DATA |
******

set_option maxHeartbeats 1600000 in
/-- ★★ **THE ADJOINT-ORDERED COMMUTATOR LETTER AT THE DATUM** (the cube-side `hT □` of the `hGK` supplier): ∃ `δ_T > 0`, `θ_T ≥ 0`, thresholds `M₀, T₀, N₀` and Thm 3.4's
`a₁ > 0` (functions of `d, L`, the basis datum `M₂, Σ‖b_j‖`) such that for every member above the thresholds, every cover cube `□`, all letters `Rr, H`, every gauge `g`,
field `U` and (3.35) cube datum `(A, Q, C, ξ, Λ)` with `α₁ = max C (C(1+D₁θ))Λ² ≤ a₁, 1∕4`: `IsUnit Δ′_{a,□}(Ṽ_□)` and
`conj b((G′_□(Ṽ_□)·(Δ′_{a,□}(Ṽ_□)M_{χ_□} − M_{χ_□}Δ′_{a,□}(Ṽ_□)))^ℝ) ≺ θ_T·e^{−δ_Td_□}` over `(toB6 (geoCK i □) Rr H, blkCubeY)`, `Ṽ_□ = locCfgY i □ η_k A` — E3b
`hasMajorant_conj_commStepAdj` fed by p33's cube packages (entry 0 and the COLUMN entries (3.42)₃ of `gp_cube_entries_at_locCfg`; the (3.37) reading and the (3.59) sizes
of `gp_cube_at_locCfg`), `κ_V = 9∕4`, `hST_geoCK` (the transfers of `ℓ⁻¹`, `ℓ⁻²` at exponent `9∕5000`), `exists_h261_geoCK` ((2.61) at `((1 − 9∕5000)δ_e, 1∕2)`);
`δ_T = (1 − 1∕2)(1 − 9∕5000)δ_e`. The twin of p33 E2e `commStep_at_datum`.
[cite: Balaban1985BackgroundPropagators, (3.88)–(3.89) p.409, (3.100) p.413, Cor. 3.6 p.408, Thm 3.1 (3.42) p.397, Thm 3.4 p.400, (3.24) p.394, (3.37) p.396, (3.59) p.402; Balaban1984PropagatorsII, (2.51)–(2.55) pp.232–233, Lemma 2.1 (2.60)–(2.61) p.234, p.247] -/
theorem commStepAdj_at_datum (d ℓ : ℕ) (hℓ : 1 ≤ ℓ) {M₂ : ℝ} (hM₂ : 0 ≤ M₂) (hrepr : ∀ (v : 𝔸) (j : ι), |b.repr v j| ≤ M₂ * ‖v‖) :
    ∃ δT θT M₀ T₀ : ℝ, ∃ N₀ : ℕ, 0 < δT ∧ 0 ≤ θT ∧ ∃ a₁ : ℝ, 0 < a₁ ∧
    ∀ {hd : 1 ≤ d + 1} {hL : Odd (ℓ + 1) ∧ 1 < ℓ + 1} {b₀ b₁ : ℝ} (i : KIdx d ℓ hd hL b₀ b₁) (c : ↥(cubes (toKT i).D.toDomains)) (Rr : ℝ) (H : Prop),
      M₀ ≤ ((ℓ : ℝ) + 1) * (toKT i).Mh → N₀ + 1 ≤ (toKT i).R * ((ℓ + 1) * (toKT i).Mh) → T₀ ≤ RM1 i →
    ∀ (g : GaugeY 𝔸 i) (U : CfgY 𝔸 i) (A : AfldY 𝔸 i) (Q : Set (Site (PV d ℓ i.m i.K hd hL) 0)) (C ξ Λ : ℝ),
      0 ≤ C → 0 < ξ → 1 ≤ Λ → ξ ≤ 5 * (SC i c : ℝ) * (kGeo i).eta → LatticeNorms.scaleLen ((ℓ : ℝ) + 1) (kGeo i).eta (c.1.1 + 1) ≤ Λ * ξ →
      (∀ x : Site (PV d ℓ i.m i.K hd hL) 0, NearC i c (35 * SC i c / 8 + 1) (boxEquiv i.hN x).1 → x ∈ Q) →
      (∀ (κ : Fin (d + 1)) (x : Site (PV d ℓ i.m i.K hd hL) 0), x ∈ Q → x.shift κ ∈ Q → gaugeY i g U κ x = fluct (kGeo i).eta A κ x) →
      (∀ κ, ∀ x ∈ Q, ‖A κ x‖ ≤ C * ξ⁻¹) →
      (∀ μ ν, ∀ x ∈ Q, ‖(((kGeo i).eta : ℂ)⁻¹) • covD (shiftsV1 (PV d ℓ i.m i.K hd hL)) (fun _ _ => (1 : 𝔸ˣ)) μ (A ν) x‖ ≤ C * (ξ ^ 2)⁻¹) →
      max C (C * (1 + D1 thetaProf)) * Λ ^ 2 ≤ a₁ → max C (C * (1 + D1 thetaProf)) * Λ ^ 2 ≤ 1 / 4 →
      IsUnit (deltaPrimeACubeY i c (parSymY i) (locCfgY i c (kGeo i).eta A)) ∧
      HasMajorant (g := toB6 (geoCK i c) Rr H) (fun p : SiteY i × ι => blkCubeY i c p.1)
        (conj b ((GpCubeY i c (parSymY i) (locCfgY i c (kGeo i).eta A) *
            (deltaPrimeACubeY i c (parSymY i) (locCfgY i c (kGeo i).eta A) * cutMulY (𝔸 := 𝔸) (chiY i c) -
              cutMulY (𝔸 := 𝔸) (chiY i c) * deltaPrimeACubeY i c (parSymY i) (locCfgY i c (kGeo i).eta A))).restrictScalars ℝ))
        (fun a a' => θT * Real.exp (-(δT * (geoCK i c).dist a a'))) := by
  have h1A : ‖(1 : 𝔸)‖ ≤ 1 := norm_one.le
  have hD1 := D1_nonneg contDiff_thetaProf hasCompactSupport_thetaProf
  have hD2 := D2_nonneg contDiff_thetaProf hasCompactSupport_thetaProf
  have hSb : 0 ≤ ∑ j, ‖b j‖ := Finset.sum_nonneg fun _ _ => norm_nonneg _
  have hMS : 0 ≤ M₂ * ∑ j, ‖b j‖ := mul_nonneg hM₂ hSb
  have hL4 : (0 : ℝ) ≤ ((ℓ : ℝ) + 1) ^ 4 := by positivity
  -- the two cube packages (p33 7b-C and its base)
  obtain ⟨δe, Bf, M₀e, T₀e, N₀e, hδe, hBf, a₁e, ha₁e, HE⟩ := gp_cube_entries_at_locCfg b d ℓ hℓ M₂ hM₂ hrepr
  obtain ⟨δx, BGx, M₀x, T₀x, N₀x, hδx, hBGx, a₁x, ha₁x, Bx, hBx, HX⟩ := gp_cube_at_locCfg b d ℓ hℓ M₂ hM₂ hrepr
  -- the exponents: transfers at `a₀ = 9/5000`, the chain split at `1/2`
  set a₀ : ℝ := 9 / 5000 with ha₀def
  have ha₀0 : 0 < a₀ := by rw [ha₀def]; norm_num
  have ha₀1 : a₀ ≤ 1 := by rw [ha₀def]; norm_num
  have hσ : 0 < (1 - a₀) * δe := by rw [ha₀def]; positivity
  obtain ⟨dB, h261C⟩ := exists_h261_geoCK d ℓ hσ
  -- the uniform constant
  set θT : ℝ := ((d : ℝ) + 1) * (Bf * (D1 thetaProf / 4) * ((ℓ : ℝ) + 1) ^ 4 * (M₂ * (∑ j, ‖b j‖) * (9 / 4) * Real.exp ((1 - a₀) * δe)) *
        B6.c1 dB ((1 - a₀) * δe) (1 / 2) ^ 2 + Bf * (D1 thetaProf / 4) * ((ℓ : ℝ) + 1) ^ 4) +
      Bf * (((d : ℝ) + 1) * (3 * D2 thetaProf / 16)) * ((ℓ : ℝ) + 1) ^ 4 + Bf * (2 * (1 + Cq d * (1 / 4)) ^ 2 * (M₂ * ∑ j, ‖b j‖)) * ((ℓ : ℝ) + 1) ^ 4
    with hθTdef
  have hc1 : 0 ≤ B6.c1 dB ((1 - a₀) * δe) (1 / 2) := c1_nonneg _ _ _
  have hθT : 0 ≤ θT := by rw [hθTdef]; have := Cq_nonneg d; positivity
  refine ⟨(1 - 1 / 2) * ((1 - a₀) * δe), θT, max M₀e M₀x, max (max T₀e T₀x) (4 * Real.log ((ℓ : ℝ) + 1) / (9 / 5000 * δe)),
    max (max N₀e N₀x) (N1 d ℓ (9 / 5000 * ((1 - a₀) * δe))), by positivity, hθT, min a₁e a₁x, lt_min ha₁e ha₁x, ?_⟩
  intro hd hL b₀ b₁ i c Rr H hM hN hT g U A Q C ξ Λ hC0 hξ hΛ hξS hΛξ hQ hgA hAf hdA hα₁ hα4
  have hMe : M₀e ≤ ((ℓ : ℝ) + 1) * (toKT i).Mh := (le_max_left _ _).trans hM
  have hMx : M₀x ≤ ((ℓ : ℝ) + 1) * (toKT i).Mh := (le_max_right _ _).trans hM
  have hTe : T₀e ≤ RM1 i := ((le_max_left _ _).trans (le_max_left _ _)).trans hT
  have hTx : T₀x ≤ RM1 i := ((le_max_right _ _).trans (le_max_left _ _)).trans hT
  have hT₁ : 4 * Real.log ((ℓ : ℝ) + 1) / (9 / 5000 * δe) ≤ RM1 i := (le_max_right _ _).trans hT
  have hNe : N₀e + 1 ≤ (toKT i).R * ((ℓ + 1) * (toKT i).Mh) := le_trans (Nat.succ_le_succ ((le_max_left _ _).trans (le_max_left _ _))) hN
  have hNx : N₀x + 1 ≤ (toKT i).R * ((ℓ + 1) * (toKT i).Mh) := le_trans (Nat.succ_le_succ ((le_max_right _ _).trans (le_max_left _ _))) hN
  have hN₁ : N1 d ℓ (9 / 5000 * ((1 - a₀) * δe)) + 1 ≤ (toKT i).R * ((ℓ + 1) * (toKT i).Mh) := le_trans (Nat.succ_le_succ (le_max_right _ _)) hN
  have hα₁0 : 0 ≤ max C (C * (1 + D1 thetaProf)) * Λ ^ 2 := mul_nonneg (le_max_of_le_left hC0) (sq_nonneg _)
  -- the packages at this member ∕ cube
  obtain ⟨hunit, hGV, -, hGDb, -⟩ := HE i c Rr H hMe hNe hTe g U A Q C ξ Λ hC0 hξ hΛ hξS hΛξ hQ hgA hAf hdA (hα₁.trans (min_le_left _ _)) hα4
  obtain ⟨-, -, -, ⟨r4, -, hkF, hsF⟩, -, -⟩ := HX i c Rr H hMx hNx hTx g U A Q C ξ Λ hC0 hξ hΛ hξS hΛξ hQ hgA hAf hdA (hα₁.trans (min_le_right _ _)) hα4
  refine ⟨hunit, ?_⟩
  -- the geometric inputs of E3b
  obtain ⟨-, -, hST3, hST4, -, -⟩ := hST_geoCK i c hδe hT₁ a₀ (le_of_eq ha₀def.symm)
  have h261 : Ineq261 dB (toB6 (geoCK i c) Rr H) ((1 - a₀) * δe) (1 / 2) := h261C i c Rr H hN₁ _ (by norm_num) (by norm_num)
  have hRV := norm_R_UboxY_locCfgY_le i c A hα₁0 hα4 r4
  -- E3b
  have hT₀ := hasMajorant_conj_commStepAdj i c b (parSymY i) (locCfgY i c (kGeo i).eta A) hM₂ hrepr h1A Rr H (fun z w => parSymY_one i z w)
    (by norm_num : (0 : ℝ) ≤ 9 / 4) hRV (Cq_nonneg d) hα₁0 hkF hsF hBf hδe.le ha₀1 (by norm_num : (0 : ℝ) ≤ 1 / 2) (by norm_num : (1 : ℝ) / 2 ≤ 1)
    hL4 hL4 dB (fun a e => hST3 a e) (fun a e => hST4 a e) h261 hGV hGDb
  refine hasMajorant_mono (g := toB6 (geoCK i c) Rr H) _ hT₀ fun a a' => mul_le_mul_of_nonneg_right ?_ (Real.exp_nonneg _)
  -- the uniform constant: `(1 + C_qα₁)² ≤ (1 + C_q∕4)²`
  rw [hθTdef]
  set Cqd : ℝ := Cq d with hCqd
  set α₁ : ℝ := max C (C * (1 + D1 thetaProf)) * Λ ^ 2 with hα₁def
  have hCq : 0 ≤ Cqd := Cq_nonneg d
  have h0 : 0 ≤ 1 + Cqd * α₁ := add_nonneg zero_le_one (mul_nonneg hCq hα₁0)
  have h1 : 1 + Cqd * α₁ ≤ 1 + Cqd * (1 / 4) := by have := mul_le_mul_of_nonneg_left hα4 hCq; linarith only [this]
  have hsq : (1 + Cqd * α₁) ^ 2 ≤ (1 + Cqd * (1 / 4)) ^ 2 := pow_le_pow_left₀ h0 h1 2
  have h3 : Bf * (2 * (1 + Cqd * α₁) ^ 2 * (M₂ * ∑ j, ‖b j‖)) * ((ℓ : ℝ) + 1) ^ 4 ≤ Bf * (2 * (1 + Cqd * (1 / 4)) ^ 2 * (M₂ * ∑ j, ‖b j‖)) * ((ℓ : ℝ) + 1) ^ 4 :=
    mul_le_mul_of_nonneg_right (mul_le_mul_of_nonneg_left (mul_le_mul_of_nonneg_right (mul_le_mul_of_nonneg_left hsq (by norm_num)) hMS) hBf) hL4
  linarith only [h3]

******

ASSIGNED TASK |
Would you please copy all lines in the data that contain the word "uniform"?

FINISHED EXERCISE |
  -- the uniform constant
  -- the uniform constant: `(1 + C_qα₁)² ≤ (1 + C_q∕4)²`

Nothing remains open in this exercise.